If you are planning a trip to Spain, there are many places you could consider traveling to. But Segovia is a gorgeous and exciting little city and one that should be on your list. A relatively small and walkable medieval city, Segovia is nestled in the center of the country and is just 100km from the capital city of Madrid. Its geographical location is why so many kings could maintain their reign over the country if they held Segovia.

So, what can you do in a day in this beautiful city? If you have fewer than 24 hours to spend there, consider our guide to the best things to do in Segovia. Many readers will have tight budgets. While not all of our suggestions are free, they are very affordable.

1. Segovia Cathedral

Among the many things to see in Segovia, perhaps the most important in the city's history is Segovia Cathedral. It was constructed during the 1500s and was the last cathedral with Gothic architecture built in the country. The elaborate construction took more than 50 years and consists of around 21 chapels in the interior.

When you step beyond the front doors, you are welcomed by a magnificent interior with stained glass windows and tapestries in the Chapter Hall. There is also a rather fine cathedral museum full of Spanish artists' Renaissance paintings. You should also be sure to climb up the cathedral’s impressive 90-meter bell tower. But please note that you can only access this when you take a guided tour of the building. 

2. Alcázar of Segovia

Segovia
credits: Isabel Déniz/unsplash

Located high on a rocky outcrop close to the Guadarrama Mountains, the Alcazar of Segovia is one of the best things to do in Segovia. Many consider it one of the most stunning castles in the country. From the exterior, it looks like a ship’s bow. Walt Disney is believed to have taken inspiration from Alcazar, along with some other famous castles, for the iconic Cinderella Castle.

Its construction is curious, as the Romans first established the foundations, and then the Moors built the wooden fortress. Alcazar is a Moorish word that translates as fortress. In its modern form, Alcazar was constructed during the 1100s when King Alfonso VIII was reigning. During the Middle Ages, the castle was one of the official seats of the Royals during the Trans Tamara dynasty and the Castile Kingdom. Then, during the 1400s, Queen Isabella I was crowned there.

3. Roman Aqueduct of Segovia

Segovia Aquaduct
Credit: sepavone/ Depositphotos

As a frugal traveler, you may seek free things to do in Segovia. One of the city's most impressive and historically significant sites is undoubtedly the ancient Roman Aqueduct (referred to by the locals as El Aqueduct). The Aqueduct was constructed during the second half of the 1st century when Rome ruled to help collect and take water from the Frio River into Segovia, which flows 10 miles from the city.

The Aqueduct is well-preserved and was fully operational until around the middle of the 19th century. It stretches across 813 meters and consists of two tiers and 167 arches. Over 20,000 granite blocks were used in construction without mortar, a significant architectural feat.

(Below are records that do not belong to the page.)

/-- **The base transfers of two volumes at a common frame are related by the doubled periodisation identity.** [folklore] -/
theorem klBaseTransfer_periodise {L b M : ℕ} [NeZero L] [NeZero (b * L)] [NeZero M] {β : ℝ} (hβ : β ≠ 0) (μ : ℝ) (K : TrigPolyC4v)
    (X' : SrcLabel (b * L) M 0) (Y : GridLeg (GridPoint L (klGridN M)) × Fin 2) :
    ∑ Y'' ∈ univ.filter (fun Y'' : GridLeg (GridPoint (b * L) (klGridN M)) × Fin 2 => (klGridBlockEquivD L b M Y'').2 = Y),
        klBaseTransfer (b * L) M β μ K X' Y'' = klBaseTransfer L M β μ K (klBlockEquivD L b M 0 X').2 Y := by
  classical
  have hres : ∀ X' : SpaceTimeIdx (b * L) M × SectorLeg (sectorCount 0),
      (klBlockEquiv L b M (sectorCount 0) X').2 = ((X'.1.1, fun i => (((X'.1.2 i).val : ℕ) : ZMod L)), X'.2) := klBlockEquiv_snd L b M _
  refine doubleBlock_periodise (klGridBlockEquiv L b M) (klBlockEquiv L b M (sectorCount 0)) (klGridBlockEquivD L b M) (klGridBlockEquivD_apply L b M)
    (klBlockEquivD L b M 0) (klBlockEquivD_apply L b M 0)
    ((((imagTimeWeight β M : ℝ) : ℂ) • sectorAnalysisMatrix L M β (klAnisoFamily L M β μ K klE0 0)) * hubbardGridSub L M β (klGridN M))
    (klSrcPlainBlock L M β * hubbardGridSub L M β (klGridN M))
    ((((imagTimeWeight β M : ℝ) : ℂ) • sectorAnalysisMatrix (b * L) M β (klAnisoFamily (b * L) M β μ K klE0 0)) * hubbardGridSub (b * L) M β (klGridN M))
    (klSrcPlainBlock (b * L) M β * hubbardGridSub (b * L) M β (klGridN M))
    (klBaseTransfer L M β μ K) (klBaseTransfer (b * L) M β μ K) (klBaseTransfer_apply β μ K) (klBaseTransfer_apply β μ K)
    (fun X' Y => ?_) (fun X' Y => ?_) X' Y
  · -- the alive block: `ε •` the sampled overlap `E(F_0[K])·S_N`
    simp only [Matrix.smul_mul, Matrix.smul_apply, smul_eq_mul, ← mul_sum]
    rw [gridOverlap_periodise_leg (rfl : b * L = b * L) hβ
      (fun (ω' : Fin (sectorCount 0)) (i' : MatsubaraIdx M) (p : Fin 2 → ℝ) =>
        (((gnScaleCutoff 4 klE0 (-((0 : ℕ) : ℤ)) (Real.sqrt (matsubaraFreq β M i' ^ 2 + (-2 * ∑ j, Real.cos (p j) - μ - K.eval p) ^ 2)) *
            sectorWeightCirc 0 ω' (polarAngle (fun j => toIocMod Real.two_pi_pos (-Real.pi) (p j))) : ℝ) : ℂ)))
      (klAnisoFamily L M β μ K klE0 0) (klAnisoFamily (b * L) M β μ K klE0 0)
      (fun ω i q => klAnisoFamily_eq_sampled β μ K klE0 0 ω i q) (fun ω i q => klAnisoFamily_eq_sampled β μ K klE0 0 ω i q)
      (klGridBlockEquiv L b M) (klGridBlockEquiv_snd L b M) X' Y, hres]
  · -- the plain source block: slot test, then the sampled trivial family
    simp only [klSrcPlainBlock_mul_apply, hres]
    by_cases h0 : (X'.2.1.1 : ℕ) = 0
    · simp only [h0, if_true, ← mul_sum]
      rw [gridOverlap_periodise_leg (rfl : b * L = b * L) hβ (fun (_ : Fin 1) (_ : MatsubaraIdx M) (_ : Fin 2 → ℝ) => (1 : ℂ))
        (trivialMultiplier L M) (trivialMultiplier (b * L) M) (fun _ _ _ => rfl) (fun _ _ _ => rfl)
        (klGridBlockEquiv L b M) (klGridBlockEquiv_snd L b M) (X'.1, (((0 : Fin 1), X'.2.1.2), X'.2.2)) Y]
    · simp only [h0, if_false, sum_const_zero]
/-- **Poincaré on one block, one real component**: for `g : T^{(k)} → ℝ` and a block `B(y)` (`k < K`),
`Σ_{x∈B(y)} g(x)² − L^{−d}(Σ_{x∈B(y)} g(x))² ≤ (L²/8)·Σ_{b ⊂ B(y)} (g(b₊) − g(b₋))²` — b04's cube inequality
`B4Block227.poincare_coordCube8` (Diaconis–Stroock paths, gap constant `8`) transported to the concrete torus.
[cite: Balaban1983RegularityDecay, (2.27) p.580] -/
theorem block_poincare (hk : k < P.K) (y : HiggsLattice.Site P (k + 1)) (g : HiggsLattice.Site P k → ℝ) :
    ∑ x ∈ HiggsLattice.block y, g x ^ 2 - ((P.L : ℝ) ^ P.d)⁻¹ * (∑ x ∈ HiggsLattice.block y, g x) ^ 2
      ≤ (P.L : ℝ) ^ 2 / 8 * ∑ b : HiggsLattice.PBond P k, if Inside (HiggsLattice.block y) b then (g b.tgt - g b.src) ^ 2 else 0 := by
  classical
  set n := P.L - 1 with hn
  have hnL : n + 1 = P.L := Nat.sub_add_cancel P.hL
  set G : (Fin P.d → Fin (n + 1)) → ℝ := fun t => g (chart y t) with hG
  have hP := poincare_coordCube8 n P.d G
  -- the left side: variance identity
  have hcard : ((Finset.univ : Finset (Fin P.d → Fin (n + 1))).card : ℝ) = (P.L : ℝ) ^ P.d := by
    rw [Finset.card_univ, Fintype.card_fun, Fintype.card_fin, Fintype.card_fin, hnL]; push_cast; ring
  have hLd : (0 : ℝ) < (P.L : ℝ) ^ P.d := pow_pos (by exact_mod_cast P.hL) _
  have hvar : ∑ t, (G t - avg Finset.univ G) ^ 2 = ∑ t, G t ^ 2 - ((P.L : ℝ) ^ P.d)⁻¹ * (∑ t, G t) ^ 2 := by
    have h := sum_sq_eq_var_add (Finset.univ : Finset (Fin P.d → Fin (n + 1))) G
    rw [hcard] at h
    have havg : avg Finset.univ G = (∑ t, G t) / (P.L : ℝ) ^ P.d := by rw [avg, hcard]
    rw [havg] at h ⊢
    field_simp
    field_simp at h
    linarith
  have hsum1 : ∑ t, G t ^ 2 = ∑ x ∈ HiggsLattice.block y, g x ^ 2 := by
    simp only [hG]; exact (sum_block_eq_sum_chart hk y (fun x => g x ^ 2)).symm
  have hsum2 : ∑ t, G t = ∑ x ∈ HiggsLattice.block y, g x := by
    simp only [hG]; exact (sum_block_eq_sum_chart hk y g).symm
  rw [hvar, hsum1, hsum2] at hP
  -- the right side: inside-block bonds, by an injection (μ, t) ↦ ⟨chart t, μ⟩
  have hnn : ((n : ℝ) + 1) = (P.L : ℝ) := by exact_mod_cast hnL
  rw [hnn] at hP
  refine hP.trans (mul_le_mul_of_nonneg_left ?_ (by positivity))
  -- Σ_μ Σ_{t : t μ ≠ last} (G (stepUp t μ) − G t)² ≤ Σ_b [Inside] (g b₊ − g b₋)²
  have hre : ∑ μ, ∑ t with t μ ≠ Fin.last n, (G (stepUp t μ) - G t) ^ 2
      = ∑ p ∈ ((Finset.univ : Finset (Fin P.d)) ×ˢ (Finset.univ : Finset (Fin P.d → Fin (n + 1)))).filter
          (fun p => p.2 p.1 ≠ Fin.last n), (G (stepUp p.2 p.1) - G p.2) ^ 2 := by
    rw [Finset.sum_filter, Finset.sum_product]
    refine Finset.sum_congr rfl fun μ _ => ?_
    rw [Finset.sum_filter]
  rw [hre]
  · have hinj : Set.InjOn (fun p : Fin P.d × (Fin P.d → Fin (n + 1)) => (⟨chart y p.2, p.1⟩ : HiggsLattice.PBond P k))
        ↑((Finset.univ : Finset (Fin P.d)) ×ˢ (Finset.univ : Finset (Fin P.d → Fin (n + 1)))
          |>.filter fun p => p.2 p.1 ≠ Fin.last n) := by
      intro p _ q _ h
      exact Prod.ext (congrArg HiggsLattice.PBond.dir h) (chart_injective hk y (congrArg HiggsLattice.PBond.src h))
    calc ∑ p ∈ ((Finset.univ : Finset (Fin P.d)) ×ˢ (Finset.univ : Finset (Fin P.d → Fin (n + 1)))).filter
            (fun p => p.2 p.1 ≠ Fin.last n), (G (stepUp p.2 p.1) - G p.2) ^ 2
        = ∑ b ∈ (((Finset.univ : Finset (Fin P.d)) ×ˢ (Finset.univ : Finset (Fin P.d → Fin (n + 1)))).filter
            (fun p => p.2 p.1 ≠ Fin.last n)).image
              (fun p : Fin P.d × (Fin P.d → Fin (n + 1)) => (⟨chart y p.2, p.1⟩ : HiggsLattice.PBond P k)),
            (g b.tgt - g b.src) ^ 2 := by
          rw [Finset.sum_image hinj]
          refine Finset.sum_congr rfl fun p hp => ?_
          simp only [Finset.mem_filter] at hp
          simp only [hG]
          rw [chart_stepUp hk y p.2 p.1 hp.2]
          rfl
      _ ≤ ∑ b : HiggsLattice.PBond P k, if Inside (HiggsLattice.block y) b then (g b.tgt - g b.src) ^ 2 else 0 := by
          rw [← Finset.sum_filter]
          refine Finset.sum_le_sum_of_subset_of_nonneg ?_ (fun b _ _ => sq_nonneg _)
          intro b hb
          simp only [Finset.mem_image, Finset.mem_filter, Finset.mem_product, Finset.mem_univ, true_and] at hb
          obtain ⟨p, hp, rfl⟩ := hb
          simp only [Finset.mem_filter, Finset.mem_univ, true_and, Inside]
          refine ⟨chart_mem hk y p.2, ?_⟩
          show (chart y p.2).shift p.1 ∈ _
          rw [← chart_stepUp hk y p.2 p.1 hp]
          exact chart_mem hk y _
import Summits.ResolutionOfSingularities.ResolutionOfSingularities.Theorems.WeightedInvariantStratumIffOfStrat
import Summits.ResolutionOfSingularities.ResolutionOfSingularities.Theorems.WeightedInvariantOrderHasseZariskiNagata
import Mathlib.RingTheory.RegularLocalRing.Polynomial
import HarnessLib

/-!
# Stratum-exactness of (open″) on models: the `V(U)`-form of the iff, and the order function on affine space
# — door `HypersurfaceCentreConstruction` (stmt-ResolutionOfSingularities-19897), route `WeightedInvariant`

[OURS · L1 W4.3 · cell `res-hironaka`, HUMAN RULING D-0089] Helper file `--supports stmt-ResolutionOfSingularities-19897`;
after-care of `Theorems/WeightedInvariantStratumIffOfStrat.lean` (p511396, tri-2 (D7) readback made kernel). Typer
res-type-073 (gen 10). AI-produced, weaker than expert review. NOT a statement of the manuscript under review (Hironaka
2017, [claim: Hironaka2017, status: under-review]); nothing here is attributed to its author; nothing here is a claim about
resolution of singularities. `J`-free; no definitions.

## Contents

* `comap_map_le_iff_of_not_mem` / `exists_forall_le_iff_comap_le` — the `V(U)`-FORM BRIDGE: for a Noetherian `A`, a prime
  `𝔪` and an ideal `I₀ ⊆ A` (think `I₀ = (U_i : w_i > 0)`, the positively weighted members of the presenting system,
  which by (pres) generate the centre `P = I₀ A_𝔪`), there is `h ∉ 𝔪` with `I₀ ⊆ 𝔮 ↔ (I₀ A_𝔪) ∩ A ⊆ 𝔮` for every prime
  `𝔮 ∌ h` (kill the denominators of finitely many generators of the contraction).
* `stratumIff_forall_mem_of_comap` — hence the conclusion of `StratumIff.stratumIff_iota_of_strat` (centre read as
  `V(P ∩ A)`) becomes the LITERAL stratum iff of `JOpenPresentationForallSing`: `(∀ i, U i ∈ 𝔮) ↔ (F ∈ 𝔪_{A_𝔮}² ∧ ι =)`
  on a smaller basic open, for any `U : Fin N → A` whose positively weighted members generate `P` in `A_𝔪`.
* `husc_iotaOrd_mvPolynomial` — the remaining input of `StratumIff.stratumIff_iotaOrd_of_strat` DISCHARGED on AFFINE
  SPACE over a perfect field: `{𝔮 : n ≤ ord_𝔮 f} = V(D^{(β)} f : |β| < n)` (res-type-078's
  `algebraMap_mem_maximalIdeal_pow_iff_forall_hasseDeriv_mem`, p502410 — Hasse–Schmidt derivatives, EGA IV 16.11).
* `stratumIff_iotaOrd_mvPolynomial` — so on the model `A = K[x_σ]` (`K` perfect; every prime `𝔪`, closed or not) the
  stratum-exactness iff for `ι = iotaOrd` follows from the (strat)+(adm) conjuncts of the game clause at `A_𝔪` ALONE.

## References

* A. Grothendieck, EGA IV₄, Thm. 16.11.2 (Taylor / Hasse–Schmidt), via res-type-078's tree file
  `WeightedInvariantOrderHasseZariskiNagata.lean`. [EGAIV4]
* V. Cossart, O. Piltant, J. Algebra 320 (2008), proof of Prop. 4.2 (upper semicontinuity of the order). [CossartPiltant2008]
-/

noncomputable section

set_option linter.dupNamespace false -- mandated namespace `Summit.<Summit>.<Problem>` of this single-conjunct summit

open IsLocalRing Literature.AlgebraicGeometry.Resolution
open Summit.ResolutionOfSingularities.ResolutionOfSingularities.Theorems

namespace Summit.ResolutionOfSingularities.ResolutionOfSingularities.Cruxes.HypersurfaceCentreConstruction.LocalEngine

namespace StratumIff

variable {A : Type} [CommRing A]

/-! ## §1. The `V(U)`-form bridge: `V(I₀) = V((I₀ A_𝔪) ∩ A)` near `𝔪` -/

/-- Membership in the contraction `(I₀ A_𝔪) ∩ A`: `a ∈ (I₀ A_𝔪) ∩ A ↔ s·a ∈ I₀` for some `s ∉ 𝔪`. [folklore] -/
theorem mem_comap_map_iff (𝔪 : Ideal A) [𝔪.IsPrime] (I₀ : Ideal A) (a : A) :
    a ∈ (I₀.map (algebraMap A (Localization.AtPrime 𝔪))).comap (algebraMap A (Localization.AtPrime 𝔪)) ↔
      ∃ s ∉ 𝔪, s * a ∈ I₀ := by
  rw [Ideal.mem_comap, IsLocalization.algebraMap_mem_map_algebraMap_iff 𝔪.primeCompl]
  exact ⟨fun ⟨s, hs, h⟩ => ⟨s, hs, h⟩, fun ⟨s, hs, h⟩ => ⟨s, hs, h⟩⟩

/-- **The bridge** (`A` Noetherian): there is `h ∉ 𝔪` such that for every prime `𝔮 ∌ h`,
`I₀ ⊆ 𝔮 ↔ (I₀ A_𝔪) ∩ A ⊆ 𝔮`. Proof: the contraction is generated by finitely many `a_j` with `s_j a_j ∈ I₀`,
`s_j ∉ 𝔪`; take `h = ∏ s_j`. [folklore] -/
theorem exists_forall_le_iff_comap_le [IsNoetherianRing A] (𝔪 : Ideal A) [𝔪.IsPrime] (I₀ : Ideal A) :
    ∃ h : A, h ∉ 𝔪 ∧ ∀ (𝔮 : Ideal A) [𝔮.IsPrime], h ∉ 𝔮 →
      (I₀ ≤ 𝔮 ↔ (I₀.map (algebraMap A (Localization.AtPrime 𝔪))).comap (algebraMap A (Localization.AtPrime 𝔪)) ≤ 𝔮) := by
  classical
  set C : Ideal A := (I₀.map (algebraMap A (Localization.AtPrime 𝔪))).comap (algebraMap A (Localization.AtPrime 𝔪))
    with hC
  obtain ⟨T, hT⟩ := (inferInstance : IsNoetherianRing A).noetherian C
  have hgen : ∀ a ∈ T, ∃ s : A, s ∉ 𝔪 ∧ s * a ∈ I₀ := by
    intro a ha
    have haC : a ∈ C := hT ▸ Ideal.subset_span ha
    obtain ⟨s, hs, hsa⟩ := (mem_comap_map_iff 𝔪 I₀ a).mp haC
    exact ⟨s, hs, hsa⟩
  choose! s hs using hgen
  refine ⟨∏ a ∈ T, s a, ?_, fun 𝔮 _ h𝔮 => ⟨fun hI₀ => ?_, fun hC𝔮 => ?_⟩⟩
  · rw [Ideal.IsPrime.prod_mem_iff]
    rintro ⟨a, ha, hsa⟩
    exact (hs a ha).1 hsa
  · -- generators of `C` lie in `𝔮`
    rw [← hT, Ideal.span_le]
    intro a ha
    have hsa𝔮 : s a ∉ 𝔮 := fun h => h𝔮 (by
      obtain ⟨c, hc⟩ := Finset.dvd_prod_of_mem s ha
      rw [hc]
      exact Ideal.mul_mem_right _ _ h)
    exact (Ideal.IsPrime.mem_or_mem ‹_› (hI₀ (hs a ha).2)).resolve_left hsa𝔮
  · exact le_trans Ideal.le_comap_map hC𝔮

/-- **The `V(U)`-form of the stratum iff.** Let `U : Fin N → A`, `W : Fin N → ℕ`, and suppose the positively weighted
members generate the centre `P` of `A_𝔪`: `(span {U i | 0 < W i})·A_𝔪 = P` (what (pres) of `CanonicalGameClause`
provides once `U` is chosen inside `A`). If on some `D(h₁) ∋ 𝔪` the iff `P ∩ A ⊆ 𝔮 ↔ C 𝔮` holds (e.g. the conclusion
of `stratumIff_iota_of_strat`, `C 𝔮 = (F ∈ 𝔪_{A_𝔮}² ∧ ι(A_𝔮) F = ι(A_𝔪) F)`), then on a smaller `D(h) ∋ 𝔪`:
`(∀ i, 0 < W i → U i ∈ 𝔮) ↔ C 𝔮` — and if ALL weights are positive, `(∀ i, U i ∈ 𝔮) ↔ C 𝔮`.
[OURS · L1 W4.3, kernel] -/
theorem stratumIff_forall_mem_of_comap [IsNoetherianRing A] (𝔪 : Ideal A) [𝔪.IsPrime] {N : ℕ}
    (U : Fin N → A) (W : Fin N → ℕ) (P : Ideal (Localization.AtPrime 𝔪))
    (hU : (Ideal.span {x | ∃ i, 0 < W i ∧ x = U i}).map (algebraMap A (Localization.AtPrime 𝔪)) = P)
    (C : PrimeSpectrum A → Prop)
    (hiff : ∃ h₁ : A, h₁ ∉ 𝔪 ∧ ∀ (𝔮 : Ideal A) [𝔮.IsPrime], h₁ ∉ 𝔮 →
      (P.comap (algebraMap A (Localization.AtPrime 𝔪)) ≤ 𝔮 ↔ C ⟨𝔮, ‹_›⟩)) :
    ∃ h : A, h ∉ 𝔪 ∧ ∀ (𝔮 : Ideal A) [𝔮.IsPrime], h ∉ 𝔮 →
      ((∀ i, 0 < W i → U i ∈ 𝔮) ↔ C ⟨𝔮, ‹_›⟩) := by
  obtain ⟨h₁, hh₁, hiff⟩ := hiff
  obtain ⟨h₂, hh₂, hbridge⟩ := exists_forall_le_iff_comap_le 𝔪 (Ideal.span {x | ∃ i, 0 < W i ∧ x = U i})
  refine ⟨h₁ * h₂, fun h => (Ideal.IsPrime.mem_or_mem ‹_› h).elim hh₁ hh₂, fun 𝔮 _ h𝔮 => ?_⟩
  have hh₁𝔮 : h₁ ∉ 𝔮 := fun h => h𝔮 (Ideal.mul_mem_right _ _ h)
  have hh₂𝔮 : h₂ ∉ 𝔮 := fun h => h𝔮 (Ideal.mul_mem_left _ _ h)
  rw [← hiff 𝔮 hh₁𝔮, ← hU, ← hbridge 𝔮 hh₂𝔮, Ideal.span_le]
  constructor
  · rintro hmem x ⟨i, hi, rfl⟩
    exact hmem i hi
  · intro hsub i hi
    exact hsub ⟨i, hi, rfl⟩

/-- All weights positive: the literal `(∀ i, U i ∈ 𝔮) ↔ C 𝔮` form of (open″)'s stratum iff. [OURS · L1 W4.3, kernel] -/
theorem stratumIff_forall_mem_of_comap_of_pos [IsNoetherianRing A] (𝔪 : Ideal A) [𝔪.IsPrime] {N : ℕ}
    (U : Fin N → A) (W : Fin N → ℕ) (hW : ∀ i, 0 < W i) (P : Ideal (Localization.AtPrime 𝔪))
    (hU : (Ideal.span {x | ∃ i, 0 < W i ∧ x = U i}).map (algebraMap A (Localization.AtPrime 𝔪)) = P)
    (C : PrimeSpectrum A → Prop)
    (hiff : ∃ h₁ : A, h₁ ∉ 𝔪 ∧ ∀ (𝔮 : Ideal A) [𝔮.IsPrime], h₁ ∉ 𝔮 →
      (P.comap (algebraMap A (Localization.AtPrime 𝔪)) ≤ 𝔮 ↔ C ⟨𝔮, ‹_›⟩)) :
    ∃ h : A, h ∉ 𝔪 ∧ ∀ (𝔮 : Ideal A) [𝔮.IsPrime], h ∉ 𝔮 → ((∀ i, U i ∈ 𝔮) ↔ C ⟨𝔮, ‹_›⟩) := by
  obtain ⟨h, hh, hiff'⟩ := stratumIff_forall_mem_of_comap 𝔪 U W P hU C hiff
  exact ⟨h, hh, fun 𝔮 _ h𝔮 => by
    rw [← hiff' 𝔮 h𝔮]
    exact ⟨fun H i _ => H i, fun H i => H i (hW i)⟩⟩

/-! ## §2. Affine space over a perfect field: upper semicontinuity of the order in ideal form -/

section Affine

variable (K : Type) [Field K] [PerfectField K] {σ : Type} [Fintype σ] [DecidableEq σ]

/-- **u.s.c. of the order on affine space, ideal form** (`K` perfect; every prime `𝔮` of `K[x_σ]`):
`n ≤ ord_{A_𝔮} f ↔ (D^{(β)} f : |β| < n) ⊆ 𝔮` — the input `husc` of `stratumIff_iotaOrd_of_strat` with `h₀ = 1`.
[cite: EGAIV4, Thm. 16.11.2] [cite: CossartPiltant2008, Prop. 4.2 (proof)] -/
theorem husc_iotaOrd_mvPolynomial (f : MvPolynomial σ K) (n : ℕ) :
    ∃ I : Ideal (MvPolynomial σ K), ∀ (𝔮 : Ideal (MvPolynomial σ K)) [𝔮.IsPrime], (1 : MvPolynomial σ K) ∉ 𝔮 →
      ((n : Ordinal) ≤ iotaOrd (Localization.AtPrime 𝔮) (algebraMap (MvPolynomial σ K) (Localization.AtPrime 𝔮) f) ↔
        I ≤ 𝔮) := by
  refine ⟨Ideal.span ((fun β : σ →₀ ℕ => hasseDeriv K β f) '' {β | Finsupp.degree β < n}), fun 𝔮 _ _ => ?_⟩
  rw [natCast_le_iotaOrd_iff,
    algebraMap_mem_maximalIdeal_pow_iff_forall_hasseDeriv_mem K 𝔮 (Localization.AtPrime 𝔮) n f,
    Ideal.span_le, Set.image_subset_iff]
  rfl

/-- **STRATUM-EXACTNESS FOR THE ORDER FUNCTION ON AFFINE SPACE** (`K` perfect; any prime `𝔪` of `A = K[x_σ]`, closed or
not; `f/1 ≠ 0` in `A_𝔪`): the (strat)+(adm) conjuncts of `CanonicalGameClause` for `ι = iotaOrd` at `A_𝔪` with centre `P`
ALONE give `h ∉ 𝔪` with, for every prime `𝔮 ∌ h`: `P ∩ A ⊆ 𝔮 ↔ (f ∈ 𝔪_{A_𝔮}² ∧ ord_𝔮 f = ord_𝔪 f)` — the
stratum-exactness iff of (open″) on this model, with no further input ((c7) and (c8) discharged:
`iotaOrd_localization_mono`, `husc_iotaOrd_mvPolynomial`; regular stalks: `K[x_σ]` is a regular ring).
[OURS · L1 W4.3, kernel] -/
theorem stratumIff_iotaOrd_mvPolynomial (𝔪 : Ideal (MvPolynomial σ K)) [𝔪.IsPrime] (f : MvPolynomial σ K)
    (hf0 : algebraMap (MvPolynomial σ K) (Localization.AtPrime 𝔪) f ≠ 0)
    (P : Ideal (Localization.AtPrime 𝔪)) [P.IsPrime]
    (hstrat : ∀ (𝔭 : Ideal (Localization.AtPrime 𝔪)) [𝔭.IsPrime],
      algebraMap (MvPolynomial σ K) (Localization.AtPrime 𝔪) f ∈ 𝔭 →
        (iotaOrd (Localization.AtPrime 𝔭) (algebraMap (Localization.AtPrime 𝔪) (Localization.AtPrime 𝔭)
            (algebraMap (MvPolynomial σ K) (Localization.AtPrime 𝔪) f)) =
          iotaOrd (Localization.AtPrime 𝔪) (algebraMap (MvPolynomial σ K) (Localization.AtPrime 𝔪) f) ↔ P ≤ 𝔭))
    (hadm : ∀ (Q : Ideal (Localization.AtPrime 𝔪)) [Q.IsPrime], P ≤ Q →
      algebraMap (Localization.AtPrime 𝔪) (Localization.AtPrime Q)
          (algebraMap (MvPolynomial σ K) (Localization.AtPrime 𝔪) f) ∈
        maximalIdeal (Localization.AtPrime Q) ^ 2) :
    ∃ h : MvPolynomial σ K, h ∉ 𝔪 ∧ ∀ (𝔮 : Ideal (MvPolynomial σ K)) [𝔮.IsPrime], h ∉ 𝔮 →
      (P.comap (algebraMap (MvPolynomial σ K) (Localization.AtPrime 𝔪)) ≤ 𝔮 ↔
        (algebraMap (MvPolynomial σ K) (Localization.AtPrime 𝔮) f ∈ maximalIdeal (Localization.AtPrime 𝔮) ^ 2 ∧
          iotaOrd (Localization.AtPrime 𝔮) (algebraMap (MvPolynomial σ K) (Localization.AtPrime 𝔮) f) =
            iotaOrd (Localization.AtPrime 𝔪) (algebraMap (MvPolynomial σ K) (Localization.AtPrime 𝔪) f))) :=
  stratumIff_iotaOrd_of_strat 𝔪 f hf0 1 (fun h => Ideal.IsPrime.ne_top ‹_› ((Ideal.eq_top_iff_one 𝔪).mpr h))
    (fun 𝔮 _ _ => IsRegularRing.isRegularLocalRing_localization 𝔮)
    (fun n => husc_iotaOrd_mvPolynomial K f n) P hstrat hadm

end Affine

end StratumIff

end Summit.ResolutionOfSingularities.ResolutionOfSingularities.Cruxes.HypersurfaceCentreConstruction.LocalEngine

end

4. Explore Segovia’s Jewish Quarter

The Jewish Quarter of the city is one of the best things to do in Segovia and gives you an interesting viewpoint on the city. A Jewish population has inhabited this city area from around the 1200s onwards. During the early half of the 1400s, its main synagogue was accused of desecration and subsequently converted into a church. During the later years of the 15th century, Catholic kings were crowned. Then the area was removed from the rest of Segovia by eight gates of its historic wall.

The House of Abraham Senior hosts the Jewish Quarter Education Center within the Jewish Quarter.

5. Stroll Along Segovia’s Walls

One of the most iconic and best things about Segovia is the walls surrounding it. They were built in the 2nd century when the Roman Empire established the foundation. Segovia’s modern fence, as it stands today, was constructed in the 11th century following the Christian reconquest and was used as protection against the Moors.

The average height of the wall, which changes, increases, and decreases as you make your way around it, is 9 meters/29 feet, and it is 2 km/1.2 m long. The wall has an impressive 86 towers constructed into it, and as you make your way along it, you get terrific views of Segovia, Alcazar, and many other vital landmarks. Some noteworthy and intricately designed gates, including Puerto de San Andrés and Puerto de Santiago, will also be found.

6. Mirador del Alcázar y los dos Valles

In Spanish, the word Mirador translates as viewpoint, and among the many cool things in Segovia, the Mirador del Alcázar y los dos Valles offers stunning views. Starting from Puerta de San Andres, you can follow a signposted pathway that runs through the gorgeous valley of the Clamores. Once you have crossed the main road, you climb a tiny hill and follow the road until you get to the viewpoint located west of Alcázar.

7. Explore Plaza Mayor

You must check out Plaza Mayor for things to buy in Segovia. This is the main square in the city and is a popular meeting place with many tapas, restaurants, cafes, and quaint little shops. It is a busy space and an excellent place for people to watch and understand what everyday life is like in Segovia. To one side of the plaza is the Cathedral.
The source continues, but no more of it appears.